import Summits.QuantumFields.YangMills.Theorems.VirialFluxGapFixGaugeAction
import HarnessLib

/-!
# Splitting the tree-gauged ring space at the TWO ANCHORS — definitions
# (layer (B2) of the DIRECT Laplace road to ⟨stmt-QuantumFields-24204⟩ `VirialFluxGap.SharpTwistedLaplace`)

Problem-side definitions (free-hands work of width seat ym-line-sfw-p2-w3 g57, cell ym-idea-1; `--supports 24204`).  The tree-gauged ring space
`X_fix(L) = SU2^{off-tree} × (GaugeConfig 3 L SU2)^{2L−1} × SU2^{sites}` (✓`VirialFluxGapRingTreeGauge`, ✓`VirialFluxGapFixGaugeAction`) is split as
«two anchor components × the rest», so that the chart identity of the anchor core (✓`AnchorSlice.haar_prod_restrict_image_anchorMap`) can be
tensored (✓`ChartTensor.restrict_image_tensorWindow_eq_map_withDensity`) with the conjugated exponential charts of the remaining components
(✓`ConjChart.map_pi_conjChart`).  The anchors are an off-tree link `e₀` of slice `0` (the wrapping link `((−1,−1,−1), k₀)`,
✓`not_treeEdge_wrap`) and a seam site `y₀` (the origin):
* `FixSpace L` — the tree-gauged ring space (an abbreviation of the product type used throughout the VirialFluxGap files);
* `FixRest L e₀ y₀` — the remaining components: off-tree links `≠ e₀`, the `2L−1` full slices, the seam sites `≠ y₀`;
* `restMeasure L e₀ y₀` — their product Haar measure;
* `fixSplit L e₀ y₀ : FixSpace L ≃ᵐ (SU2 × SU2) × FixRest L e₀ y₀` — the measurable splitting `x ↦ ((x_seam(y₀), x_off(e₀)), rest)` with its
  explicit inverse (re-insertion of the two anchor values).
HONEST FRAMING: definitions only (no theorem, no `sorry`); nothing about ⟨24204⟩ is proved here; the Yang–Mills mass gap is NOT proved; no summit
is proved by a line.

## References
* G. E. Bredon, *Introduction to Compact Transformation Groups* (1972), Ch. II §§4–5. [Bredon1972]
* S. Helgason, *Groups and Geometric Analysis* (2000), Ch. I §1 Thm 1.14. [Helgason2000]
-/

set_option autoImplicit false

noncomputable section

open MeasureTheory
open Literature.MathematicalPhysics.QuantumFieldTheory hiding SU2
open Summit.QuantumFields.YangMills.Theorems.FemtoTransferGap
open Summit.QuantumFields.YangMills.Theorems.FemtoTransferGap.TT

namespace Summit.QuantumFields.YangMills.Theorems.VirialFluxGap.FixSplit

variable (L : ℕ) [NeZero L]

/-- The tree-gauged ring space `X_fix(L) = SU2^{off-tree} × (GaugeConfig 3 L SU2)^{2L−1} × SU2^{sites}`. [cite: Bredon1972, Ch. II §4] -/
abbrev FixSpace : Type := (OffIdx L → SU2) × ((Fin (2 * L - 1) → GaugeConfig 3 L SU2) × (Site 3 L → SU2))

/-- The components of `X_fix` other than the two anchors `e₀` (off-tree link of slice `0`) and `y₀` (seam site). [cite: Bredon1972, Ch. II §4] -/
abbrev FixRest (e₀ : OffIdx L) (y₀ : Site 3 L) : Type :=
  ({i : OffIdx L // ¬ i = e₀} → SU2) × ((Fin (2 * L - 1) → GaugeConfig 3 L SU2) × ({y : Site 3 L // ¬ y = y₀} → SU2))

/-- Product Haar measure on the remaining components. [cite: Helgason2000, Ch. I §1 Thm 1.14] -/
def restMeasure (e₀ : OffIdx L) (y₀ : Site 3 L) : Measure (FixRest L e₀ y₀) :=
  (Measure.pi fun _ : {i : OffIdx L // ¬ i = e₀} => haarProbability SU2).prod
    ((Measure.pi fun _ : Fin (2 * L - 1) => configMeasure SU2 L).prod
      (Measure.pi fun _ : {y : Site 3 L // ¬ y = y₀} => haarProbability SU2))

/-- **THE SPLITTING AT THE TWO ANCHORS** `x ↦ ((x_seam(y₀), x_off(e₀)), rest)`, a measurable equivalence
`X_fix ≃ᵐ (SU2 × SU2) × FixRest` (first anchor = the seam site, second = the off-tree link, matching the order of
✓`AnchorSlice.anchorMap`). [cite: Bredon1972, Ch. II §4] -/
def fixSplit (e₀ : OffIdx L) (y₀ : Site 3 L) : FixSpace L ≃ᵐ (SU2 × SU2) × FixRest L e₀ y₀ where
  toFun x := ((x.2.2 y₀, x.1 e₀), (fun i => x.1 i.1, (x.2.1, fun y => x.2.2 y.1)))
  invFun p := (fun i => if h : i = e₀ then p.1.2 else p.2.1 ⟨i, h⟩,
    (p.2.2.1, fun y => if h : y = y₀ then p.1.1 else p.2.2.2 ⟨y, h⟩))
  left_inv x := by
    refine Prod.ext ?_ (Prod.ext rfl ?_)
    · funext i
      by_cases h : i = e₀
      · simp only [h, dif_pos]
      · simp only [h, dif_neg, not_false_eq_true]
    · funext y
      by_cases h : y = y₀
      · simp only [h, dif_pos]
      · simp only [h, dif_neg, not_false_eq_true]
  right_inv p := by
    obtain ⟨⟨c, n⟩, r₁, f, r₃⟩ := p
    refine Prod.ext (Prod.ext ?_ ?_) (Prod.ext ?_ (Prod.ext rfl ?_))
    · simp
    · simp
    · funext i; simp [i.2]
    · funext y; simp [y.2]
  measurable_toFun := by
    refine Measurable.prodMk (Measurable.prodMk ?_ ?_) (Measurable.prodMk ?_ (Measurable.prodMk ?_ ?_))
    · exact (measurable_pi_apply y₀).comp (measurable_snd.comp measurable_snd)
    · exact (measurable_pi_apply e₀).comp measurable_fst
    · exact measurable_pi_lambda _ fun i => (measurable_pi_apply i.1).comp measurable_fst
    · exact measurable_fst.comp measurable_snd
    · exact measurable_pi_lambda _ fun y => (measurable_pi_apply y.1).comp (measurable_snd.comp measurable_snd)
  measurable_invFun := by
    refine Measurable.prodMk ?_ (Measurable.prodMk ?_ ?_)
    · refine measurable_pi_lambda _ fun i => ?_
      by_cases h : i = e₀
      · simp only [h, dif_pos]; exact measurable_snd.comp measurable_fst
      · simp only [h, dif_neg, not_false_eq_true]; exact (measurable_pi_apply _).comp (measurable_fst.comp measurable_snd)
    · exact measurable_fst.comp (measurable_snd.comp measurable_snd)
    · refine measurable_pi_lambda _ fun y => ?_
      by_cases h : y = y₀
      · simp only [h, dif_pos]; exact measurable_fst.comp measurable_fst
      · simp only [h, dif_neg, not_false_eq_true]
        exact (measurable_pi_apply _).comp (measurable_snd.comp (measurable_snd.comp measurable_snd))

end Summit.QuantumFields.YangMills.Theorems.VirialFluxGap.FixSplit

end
——
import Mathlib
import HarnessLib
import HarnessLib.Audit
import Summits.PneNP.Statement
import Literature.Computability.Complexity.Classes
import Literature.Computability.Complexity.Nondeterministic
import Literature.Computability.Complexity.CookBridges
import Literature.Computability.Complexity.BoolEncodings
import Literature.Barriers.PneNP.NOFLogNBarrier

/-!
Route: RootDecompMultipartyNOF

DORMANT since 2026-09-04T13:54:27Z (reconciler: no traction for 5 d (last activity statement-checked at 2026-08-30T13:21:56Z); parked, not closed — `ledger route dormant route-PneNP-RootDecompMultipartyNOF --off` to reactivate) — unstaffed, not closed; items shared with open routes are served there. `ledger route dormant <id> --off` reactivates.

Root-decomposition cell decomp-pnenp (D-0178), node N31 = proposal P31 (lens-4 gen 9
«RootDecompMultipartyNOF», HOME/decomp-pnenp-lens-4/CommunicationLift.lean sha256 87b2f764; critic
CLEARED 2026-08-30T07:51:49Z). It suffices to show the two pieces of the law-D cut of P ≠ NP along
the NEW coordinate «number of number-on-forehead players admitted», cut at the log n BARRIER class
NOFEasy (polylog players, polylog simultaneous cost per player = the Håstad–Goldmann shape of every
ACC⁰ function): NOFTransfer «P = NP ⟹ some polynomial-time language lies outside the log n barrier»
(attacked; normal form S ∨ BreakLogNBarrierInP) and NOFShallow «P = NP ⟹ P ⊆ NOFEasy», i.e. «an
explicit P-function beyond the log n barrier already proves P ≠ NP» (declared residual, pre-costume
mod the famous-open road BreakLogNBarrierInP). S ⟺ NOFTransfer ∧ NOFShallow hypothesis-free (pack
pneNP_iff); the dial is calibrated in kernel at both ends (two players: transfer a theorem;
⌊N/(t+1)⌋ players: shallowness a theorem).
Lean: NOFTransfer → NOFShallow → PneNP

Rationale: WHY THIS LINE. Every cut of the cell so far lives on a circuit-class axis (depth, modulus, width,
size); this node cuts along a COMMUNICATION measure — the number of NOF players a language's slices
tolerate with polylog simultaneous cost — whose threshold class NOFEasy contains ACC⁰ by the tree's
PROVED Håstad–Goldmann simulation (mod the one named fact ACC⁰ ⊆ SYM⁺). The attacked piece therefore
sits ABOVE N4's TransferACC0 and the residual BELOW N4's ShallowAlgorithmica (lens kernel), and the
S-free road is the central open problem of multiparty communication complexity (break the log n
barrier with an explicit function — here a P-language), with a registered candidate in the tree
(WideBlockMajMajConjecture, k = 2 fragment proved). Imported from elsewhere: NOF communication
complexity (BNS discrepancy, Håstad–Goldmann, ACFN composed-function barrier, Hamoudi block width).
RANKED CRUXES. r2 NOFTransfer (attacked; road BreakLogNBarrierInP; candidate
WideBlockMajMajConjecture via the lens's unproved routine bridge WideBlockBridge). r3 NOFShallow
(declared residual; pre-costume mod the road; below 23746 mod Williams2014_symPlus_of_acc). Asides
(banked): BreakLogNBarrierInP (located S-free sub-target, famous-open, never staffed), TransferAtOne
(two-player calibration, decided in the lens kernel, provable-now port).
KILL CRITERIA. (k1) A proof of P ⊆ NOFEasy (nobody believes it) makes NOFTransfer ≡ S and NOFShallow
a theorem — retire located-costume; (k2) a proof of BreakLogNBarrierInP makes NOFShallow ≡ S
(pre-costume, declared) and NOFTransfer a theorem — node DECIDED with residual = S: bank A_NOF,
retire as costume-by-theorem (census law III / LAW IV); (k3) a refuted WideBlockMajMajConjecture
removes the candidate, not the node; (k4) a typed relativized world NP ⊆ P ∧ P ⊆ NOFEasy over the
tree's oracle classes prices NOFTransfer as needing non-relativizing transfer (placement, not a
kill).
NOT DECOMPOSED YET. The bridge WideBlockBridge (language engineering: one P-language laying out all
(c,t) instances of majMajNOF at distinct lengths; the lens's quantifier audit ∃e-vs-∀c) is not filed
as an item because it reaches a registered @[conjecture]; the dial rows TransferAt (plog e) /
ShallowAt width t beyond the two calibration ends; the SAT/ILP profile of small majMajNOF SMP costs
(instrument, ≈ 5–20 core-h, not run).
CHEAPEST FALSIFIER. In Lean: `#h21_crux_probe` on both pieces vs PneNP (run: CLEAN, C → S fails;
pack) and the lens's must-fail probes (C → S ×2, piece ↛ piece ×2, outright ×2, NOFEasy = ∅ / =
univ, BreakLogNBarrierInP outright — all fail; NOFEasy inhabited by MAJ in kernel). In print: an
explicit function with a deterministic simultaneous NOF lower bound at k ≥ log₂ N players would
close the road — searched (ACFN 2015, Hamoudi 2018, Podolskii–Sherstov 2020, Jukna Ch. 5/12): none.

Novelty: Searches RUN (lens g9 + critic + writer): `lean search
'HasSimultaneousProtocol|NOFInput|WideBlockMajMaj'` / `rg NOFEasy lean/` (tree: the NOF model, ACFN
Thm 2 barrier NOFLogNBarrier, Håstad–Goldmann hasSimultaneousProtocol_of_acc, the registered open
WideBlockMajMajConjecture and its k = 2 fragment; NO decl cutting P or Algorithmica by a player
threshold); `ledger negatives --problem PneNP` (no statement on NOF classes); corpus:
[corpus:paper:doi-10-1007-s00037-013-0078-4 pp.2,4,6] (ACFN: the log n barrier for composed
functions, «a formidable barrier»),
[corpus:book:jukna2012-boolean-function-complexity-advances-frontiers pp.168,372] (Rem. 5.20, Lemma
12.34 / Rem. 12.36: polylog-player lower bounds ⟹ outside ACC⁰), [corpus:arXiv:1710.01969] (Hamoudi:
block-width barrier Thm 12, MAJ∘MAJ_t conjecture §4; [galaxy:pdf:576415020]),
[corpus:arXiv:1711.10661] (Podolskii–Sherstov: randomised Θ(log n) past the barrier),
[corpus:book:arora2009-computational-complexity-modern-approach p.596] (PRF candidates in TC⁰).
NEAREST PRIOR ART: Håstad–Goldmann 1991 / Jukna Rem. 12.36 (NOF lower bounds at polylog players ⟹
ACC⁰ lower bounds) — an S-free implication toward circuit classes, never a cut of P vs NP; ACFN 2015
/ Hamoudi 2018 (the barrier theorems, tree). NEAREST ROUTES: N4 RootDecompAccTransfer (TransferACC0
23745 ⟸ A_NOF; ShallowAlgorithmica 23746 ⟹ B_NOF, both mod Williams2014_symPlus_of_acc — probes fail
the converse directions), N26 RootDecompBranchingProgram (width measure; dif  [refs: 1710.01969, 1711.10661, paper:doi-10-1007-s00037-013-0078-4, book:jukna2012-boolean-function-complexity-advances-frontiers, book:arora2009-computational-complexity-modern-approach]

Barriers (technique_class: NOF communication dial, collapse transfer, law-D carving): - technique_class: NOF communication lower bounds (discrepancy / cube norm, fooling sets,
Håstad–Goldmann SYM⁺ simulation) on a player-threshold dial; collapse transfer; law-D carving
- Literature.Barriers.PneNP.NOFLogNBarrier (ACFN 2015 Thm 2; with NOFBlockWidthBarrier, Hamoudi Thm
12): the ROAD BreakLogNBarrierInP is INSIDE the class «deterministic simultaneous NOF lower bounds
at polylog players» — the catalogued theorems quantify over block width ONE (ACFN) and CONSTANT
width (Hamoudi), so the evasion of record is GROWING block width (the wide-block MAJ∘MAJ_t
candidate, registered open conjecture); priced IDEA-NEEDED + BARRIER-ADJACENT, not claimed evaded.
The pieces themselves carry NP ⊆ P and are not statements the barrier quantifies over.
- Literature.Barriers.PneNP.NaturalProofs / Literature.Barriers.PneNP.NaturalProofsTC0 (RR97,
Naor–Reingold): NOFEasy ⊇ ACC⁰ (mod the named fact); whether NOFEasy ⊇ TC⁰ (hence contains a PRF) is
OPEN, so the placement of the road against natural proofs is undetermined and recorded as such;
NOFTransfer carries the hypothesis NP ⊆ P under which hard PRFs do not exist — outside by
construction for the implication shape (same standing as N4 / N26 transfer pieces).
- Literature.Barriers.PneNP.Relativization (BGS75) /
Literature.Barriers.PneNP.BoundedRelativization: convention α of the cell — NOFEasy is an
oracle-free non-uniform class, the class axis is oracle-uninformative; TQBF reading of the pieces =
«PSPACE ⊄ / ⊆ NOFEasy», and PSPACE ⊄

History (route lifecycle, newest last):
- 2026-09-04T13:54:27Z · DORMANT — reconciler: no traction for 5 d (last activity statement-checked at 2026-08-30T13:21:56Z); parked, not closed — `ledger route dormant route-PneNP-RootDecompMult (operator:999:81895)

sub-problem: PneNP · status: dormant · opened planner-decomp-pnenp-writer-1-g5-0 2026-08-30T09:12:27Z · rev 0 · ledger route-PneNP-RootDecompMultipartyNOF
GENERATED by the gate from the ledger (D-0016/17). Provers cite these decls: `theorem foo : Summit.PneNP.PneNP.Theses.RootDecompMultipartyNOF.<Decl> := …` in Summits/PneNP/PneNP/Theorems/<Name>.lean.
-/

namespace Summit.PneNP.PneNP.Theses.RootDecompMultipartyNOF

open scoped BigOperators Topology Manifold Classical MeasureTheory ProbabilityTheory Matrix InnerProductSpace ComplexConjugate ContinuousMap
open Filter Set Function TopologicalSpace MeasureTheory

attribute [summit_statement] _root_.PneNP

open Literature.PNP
——
• _DIRECTIONS FOR THIS TASK_:
Once the line with "retire as costume-by-theorem" is found in the records above, print exactly that line and every line after it through the line with "close the road".

• _ANSWER SPACE_:
retire as costume-by-theorem (census law III / LAW IV); (k3) a refuted WideBlockMajMajConjecture
removes the candidate, not the node; (k4) a typed relativized world NP ⊆ P ∧ P ⊆ NOFEasy over the
tree's oracle classes prices NOFTransfer as needing non-relativizing transfer (placement, not a
kill).
NOT DECOMPOSED YET. The bridge WideBlockBridge (language engineering: one P-language laying out all
(c,t) instances of majMajNOF at distinct lengths; the lens's quantifier audit ∃e-vs-∀c) is not filed
as an item because it reaches a registered @[conjecture]; the dial rows TransferAt (plog e) /
ShallowAt width t beyond the two calibration ends; the SAT/ILP profile of small majMajNOF SMP costs
(instrument, ≈ 5–20 core-h, not run).
CHEAPEST FALSIFIER. In Lean: `#h21_crux_probe` on both pieces vs PneNP (run: CLEAN, C → S fails;
pack) and the lens's must-fail probes (C → S ×2, piece ↛ piece ×2, outright ×2, NOFEasy = ∅ / =
univ, BreakLogNBarrierInP outright — all fail; NOFEasy inhabited by MAJ in kernel). In print: an
explicit function with a deterministic simultaneous NOF lower bound at k ≥ log₂ N players would
close the road — searched (ACFN 2015, Hamoudi 2018, Podolskii–Sherstov 2020, Jukna Ch. 5/12): none.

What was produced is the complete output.